- Geekie with the Boston Bruins in 2025
- Born: July 20, 1998 (age 28) Strathclair, Manitoba, Canada
- Height: 6 ft 3 in (191 cm)
- Weight: 212 lb (96 kg; 15 st 2 lb)
- Position: Centre
- Shoots: Right
- NHL team Former teams: Boston Bruins Carolina Hurricanes Seattle Kraken
- National team: Canada
- NHL draft: 67th overall, 2017 Carolina Hurricanes
- Playing career: 2018–present

= Morgan Geekie =

Canadian ice hockey player (born 1998)

Morgan Geekie (born July 20, 1998) is a Canadian ice hockey player who is a centre for the Boston Bruins of the National Hockey League (NHL). Geekie was selected by the Carolina Hurricanes in the third round, 67th overall, of the 2017 NHL entry draft.

Growing up in Manitoba, Geekie played minor hockey in the area before joining the Tri-City Americans of the Western Hockey League in 2013. After several seasons with the Americans, he joined the Hurricanes' American Hockey League (AHL) affiliate, the Charlotte Checkers, in 2018. After helping the Checkers win the Calder Cup in 2019, he made his NHL debut with the Hurricanes in 2020, collecting two goals and one assist while doing so. After another season with the Hurricanes and their new AHL affiliate, the Chicago Wolves, Geekie was selected by the Seattle Kraken in the 2021 NHL expansion draft. After two seasons with the Kraken, he signed with the Boston Bruins as a free agent. With the team, he expanded on his career-high numbers, achieving 39 points in his first season and 57 in his second.

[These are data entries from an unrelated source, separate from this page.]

/-- **RANK ONE and RANK ∧ SHAFIN ∧ LEAD on the class-`5` odd-graph family**, modulo Rédei–Reichardt and
Li–Liu–Tian 2024 Thm. 1.2: for `n = p₀⋯p_k ≡ 5 (mod 8)`, all `pᵢ ≡ 1 (mod 4)`, `G(n)` odd —
`rank E_n(ℚ) = 1 = ord_{s=1} L(E_n, s)` and `BSDTriple (E_n)`, uniformly in `k`.
[cite: LiLiuTian2024, Thm. 1.2] [cite: LiMa2008, Thm. 0.4 (p. 280)] -/
theorem bsd_congruentNumberCurve_caseFive (hR : redeiReichardt_fourTwoCard_classGroup)
    (hLLT : thm12_bsd_congruentNumberCurve) (hp : ∀ i, (p i).Prime) (hinj : Function.Injective p)
    (h4 : ∀ i, p i % 4 = 1) (h5 : (∏ i, p i) % 8 = 5)
    (hG : ∀ v, legendreMatrix p *ᵥ v = 0 → v = 0 ∨ v = fun _ => 1) {n : ℕ} (hn : ∏ i, p i = n) :
    haveI := isElliptic_congruentNumberCurve (Squarefree.ne_zero (thm12_hypotheses_caseFive p hp hinj h4 h5 hn).1)
    haveI := isGloballyMinimal_congruentNumberCurve (thm12_hypotheses_caseFive p hp hinj h4 h5 hn).1
    (congruentNumberCurve n).mordellWeilRank = 1 ∧ (congruentNumberCurve n).analyticRank = 1 ∧
      (congruentNumberCurve n).BSDTriple := by
  obtain ⟨hsq, h8, hfac⟩ := thm12_hypotheses_caseFive p hp hinj h4 h5 hn
  exact bsd_congruentNumberCurve_of_thm12 hLLT hsq h8 hfac
    (noIdealClassOfOrderFour_caseFive p hR hp hinj h4 h5 hG hn)

/-- **`BSD(E_n, ℓ)` for EVERY prime `ℓ` on the class-`5` odd-graph family** (Miller's `BSD(E, p)`), modulo
Rédei–Reichardt and Li–Liu–Tian 2024 Thm. 1.2 — FULL BSD, including `ℓ = 2`, for `n = p₀⋯p_k ≡ 5 (mod 8)`,
all `pᵢ ≡ 1 (mod 4)`, `G(n)` odd, uniformly in `k`; the `k = 1` case is `forall_bsdp_congruentNumberCurve_p_mul_q`.
[cite: LiLiuTian2024, Thm. 1.2] [cite: LiMa2008, Thm. 0.4 (p. 280)] [cite: Miller2011LMS, §1 and Def. 1.1] -/
theorem forall_bsdp_congruentNumberCurve_caseFive (hR : redeiReichardt_fourTwoCard_classGroup)
    (hLLT : thm12_bsd_congruentNumberCurve) (hp : ∀ i, (p i).Prime) (hinj : Function.Injective p)
    (h4 : ∀ i, p i % 4 = 1) (h5 : (∏ i, p i) % 8 = 5)
    (hG : ∀ v, legendreMatrix p *ᵥ v = 0 → v = 0 ∨ v = fun _ => 1) {n : ℕ} (hn : ∏ i, p i = n)
    (ℓ : ℕ) (hℓ : ℓ.Prime) :
    haveI := isElliptic_congruentNumberCurve (Squarefree.ne_zero (thm12_hypotheses_caseFive p hp hinj h4 h5 hn).1)
    haveI := isGloballyMinimal_congruentNumberCurve (thm12_hypotheses_caseFive p hp hinj h4 h5 hn).1
    BSDp (congruentNumberCurve n) ℓ := by
  obtain ⟨hsq, h8, hfac⟩ := thm12_hypotheses_caseFive p hp hinj h4 h5 hn
  haveI := isElliptic_congruentNumberCurve (Squarefree.ne_zero hsq)
  haveI := isGloballyMinimal_congruentNumberCurve hsq
  exact forall_bsdp_congruentNumberCurve_of_thm12 hLLT hsq h8 hfac
    (noIdealClassOfOrderFour_caseFive p hR hp hinj h4 h5 hG hn) ℓ hℓ

/-! ## §3 Tian's class-`5` family (`p₀ ≡ 5`, `pᵢ ≡ 1 (mod 8)`): condition (1.1) from the graph, and Thm. 1.3 -/

section RedeiEightN

variable {n : ℕ}

/-- `D₂ = −8` for `D = −8n`, `n ≡ 5 (mod 8)` (`2n ≡ 2 (mod 8)`). [cite: LiMa2008, Lemma 0.1 (p. 279)] -/
theorem primeDisc_two_mul_two_of_five (hn8 : n % 8 = 5) : primeDisc (2 * n) 2 = -8 := by
  unfold primeDisc
  rw [if_pos rfl, if_neg (by omega), if_neg (by omega)]

/-- `(−8/q) = (2/q)` for a prime `q ≡ 1 (mod 4)`: `kroneckerBit (−8) q = [q ≡ 5 (mod 8)]`.
[cite: IrelandRosen1990, Ch. 5 §2 Prop. 5.2.2] -/
theorem kroneckerBit_neg_eight_eq_ite {q : ℕ} (hq : q.Prime) (h4 : q % 4 = 1) :
    kroneckerBit (-8) q = if q % 8 = 5 then 1 else 0 := by
  have hq2 : q ≠ 2 := by omega
  have hodd : Odd q := Nat.odd_iff.mpr (by omega)
  have h8 : ((-8 : ℤ) : ZMod q) ≠ 0 := by
    rw [show (-8 : ℤ) = -(8 : ℤ) by rfl, Int.cast_neg]
    exact neg_ne_zero.mpr (eight_ne_zero hq hq2)
  rw [kroneckerBit_eq_addLegendreSym hq hq2 h8, ← addLegendreSym_two_eq_ite h4, addLegendreSym_def,
    addLegendreSym_def]
  have hgcd : Int.gcd 2 q = 1 := by
    have h := Int.gcd_natCast_natCast 2 q
    rw [(Nat.coprime_primes Nat.prime_two hq).mpr (Ne.symm hq2)] at h
    simpa using h
  rw [show (-8 : ℤ) = -(2 ^ 2 * 2) by norm_num, jacobiSym.neg _ hodd, ZMod.χ₄_nat_one_mod_four h4, one_mul,
    jacobiSym.mul_left, jacobiSym.pow_left, jacobiSym.sq_one hgcd, one_mul]

/-- Row of `2` in `RM(−8n)` on Tian's class-`5` family: `r_{2,b} = [D_b ≡ 5 (mod 8)] = [b = 0]`.
[cite: LiMa2008, Def. 0.2 (p. 279)] [cite: Cox2013, §5.B] -/
theorem redeiMatrix_eight_zero_succ (h50 : p 0 % 8 = 5) (h1 : ∀ i, i ≠ 0 → p i % 8 = 1) (b : Fin (k + 1)) :
    redeiMatrix (2 * n) (Fin.cons 2 p) 0 b.succ = if b = 0 then 1 else 0 := by
  have h4 : ∀ i, p i % 4 = 1 := fun i => by
    rcases eq_or_ne i 0 with rfl | hi
    · omega
    · have := h1 i hi; omega
  rw [redeiMatrix_four_zero_succ p h4 b]
  rcases eq_or_ne b 0 with rfl | hb
  · rw [if_pos h50, if_pos rfl]
  · rw [if_neg (by have := h1 b hb; omega), if_neg hb]

/-- Column of `2` in `RM(−8n)` on Tian's class-`5` family: `r_{a,2} = [(−8/pₐ) = −1] = [a = 0]`.
[cite: LiMa2008, Def. 0.2 (p. 279)] [cite: IrelandRosen1990, Ch. 5 §2 Prop. 5.2.2] -/
theorem redeiMatrix_eight_succ_zero (hp : ∀ i, (p i).Prime) (h50 : p 0 % 8 = 5)
    (h1 : ∀ i, i ≠ 0 → p i % 8 = 1) (hn8 : n % 8 = 5) (a : Fin (k + 1)) :
    redeiMatrix (2 * n) (Fin.cons 2 p) a.succ 0 = if a = 0 then 1 else 0 := by
  have h4 : p a % 4 = 1 := by
    rcases eq_or_ne a 0 with rfl | ha
    · omega
    · have := h1 a ha; omega
  rw [redeiMatrix_apply_of_ne _ _ (Fin.succ_ne_zero a), Fin.cons_zero, Fin.cons_succ,
    primeDisc_two_mul_two_of_five hn8, kroneckerBit_neg_eight_eq_ite (hp a) h4]
  rcases eq_or_ne a 0 with rfl | ha
  · rw [if_pos h50, if_pos rfl]
  · rw [if_neg (by have := h1 a ha; omega), if_neg ha]

/-- **`RM(−8n)` applied to a vector, on Tian's class-`5` family**: `RM(−8n) = (1 e₀ᵀ; e₀ A + E₀₀)` in the basis
`(2; p₀, …, p_k)`: coordinate of `2` = `x₂ + x_{p₀}`, coordinate of `pₐ` = `[a = 0](x_{p₀} + x₂) + (Aξ)ₐ`.
[cite: LiMa2008, Def. 0.2 (p. 279); evaluation ours] [cite: Tian2014, proof of Lemma 5.1 (arXiv p. 28)] -/
theorem redeiMatrix_eight_mulVec (hp : ∀ i, (p i).Prime) (hinj : Function.Injective p) (h50 : p 0 % 8 = 5)
    (h1 : ∀ i, i ≠ 0 → p i % 8 = 1) (hn8 : n % 8 = 5) (x : Fin (k + 1 + 1) → ZMod 2) (i : Fin (k + 1 + 1)) :
    (redeiMatrix (2 * n) (Fin.cons 2 p) *ᵥ x) i =
      Fin.cases (motive := fun _ => ZMod 2) (x 0 + x (Fin.succ 0))
        (fun a => (if a = 0 then x (Fin.succ 0) + x 0 else 0) + (legendreMatrix p *ᵥ (x ∘ Fin.succ)) a) i := by
  have h4 : ∀ i, p i % 4 = 1 := fun i => by
    rcases eq_or_ne i 0 with rfl | hi
    · omega
    · have := h1 i hi; omega
  rw [mulVec_apply_eq_sum_of_diag _ (redeiMatrix_apply_self _ _) x i, Fin.sum_univ_succ]
  refine Fin.cases ?_ (fun a => ?_) i
  · rw [Fin.cases_zero, CharTwo.add_self_eq_zero, mul_zero, zero_add]
    rw [Finset.sum_eq_single (0 : Fin (k + 1))]
    · rw [redeiMatrix_eight_zero_succ p h50 h1, if_pos rfl, one_mul]
    · intro b _ hb
      rw [redeiMatrix_eight_zero_succ p h50 h1, if_neg hb, zero_mul]
    · intro h; exact absurd (Finset.mem_univ _) h
  · rw [Fin.cases_succ, redeiMatrix_eight_succ_zero p hp h50 h1 hn8 a, legendreMatrix_mulVec_apply_eq_sum]
    congr 1
    · rcases eq_or_ne a 0 with rfl | ha
      · rw [if_pos rfl, if_pos rfl, one_mul]
      · rw [if_neg ha, if_neg ha, zero_mul]
    · refine Finset.sum_congr rfl fun b _ => ?_
      rcases eq_or_ne a b with rfl | hab
      · simp only [Function.comp_apply, CharTwo.add_self_eq_zero, mul_zero]
      · rw [redeiMatrix_four_succ_succ p hp hinj h4 hab]; rfl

Internationally, Geekie represents Team Canada, having done so at the 2022 IIHF World Championship, in which he won the silver medal.

==Playing career==

===Early career===
Geekie was selected by the Tri-City Americans of the Western Hockey League (WHL) in the fifth round, 90th overall, of the 2013 WHL bantam draft. For the 2013–14 season, Geekie remained in his native Manitoba, playing minor hockey with the Yellowhead Chiefs of the Manitoba U-18 'AAA' Hockey League (MMHL). In his rookie season with the Chiefs, Geekie led the Chiefs with 25 goals and 53 points through 44 games, also placing 12th in league scoring. His performance also led him to be named to the MMHL's Second All-Star Team. On March 14, 2014, Geekie signed a contract with Americans. He subsequently joined the Americans for their final regular-season game, in which he scored the team's only goal in an eventual 6–1 loss.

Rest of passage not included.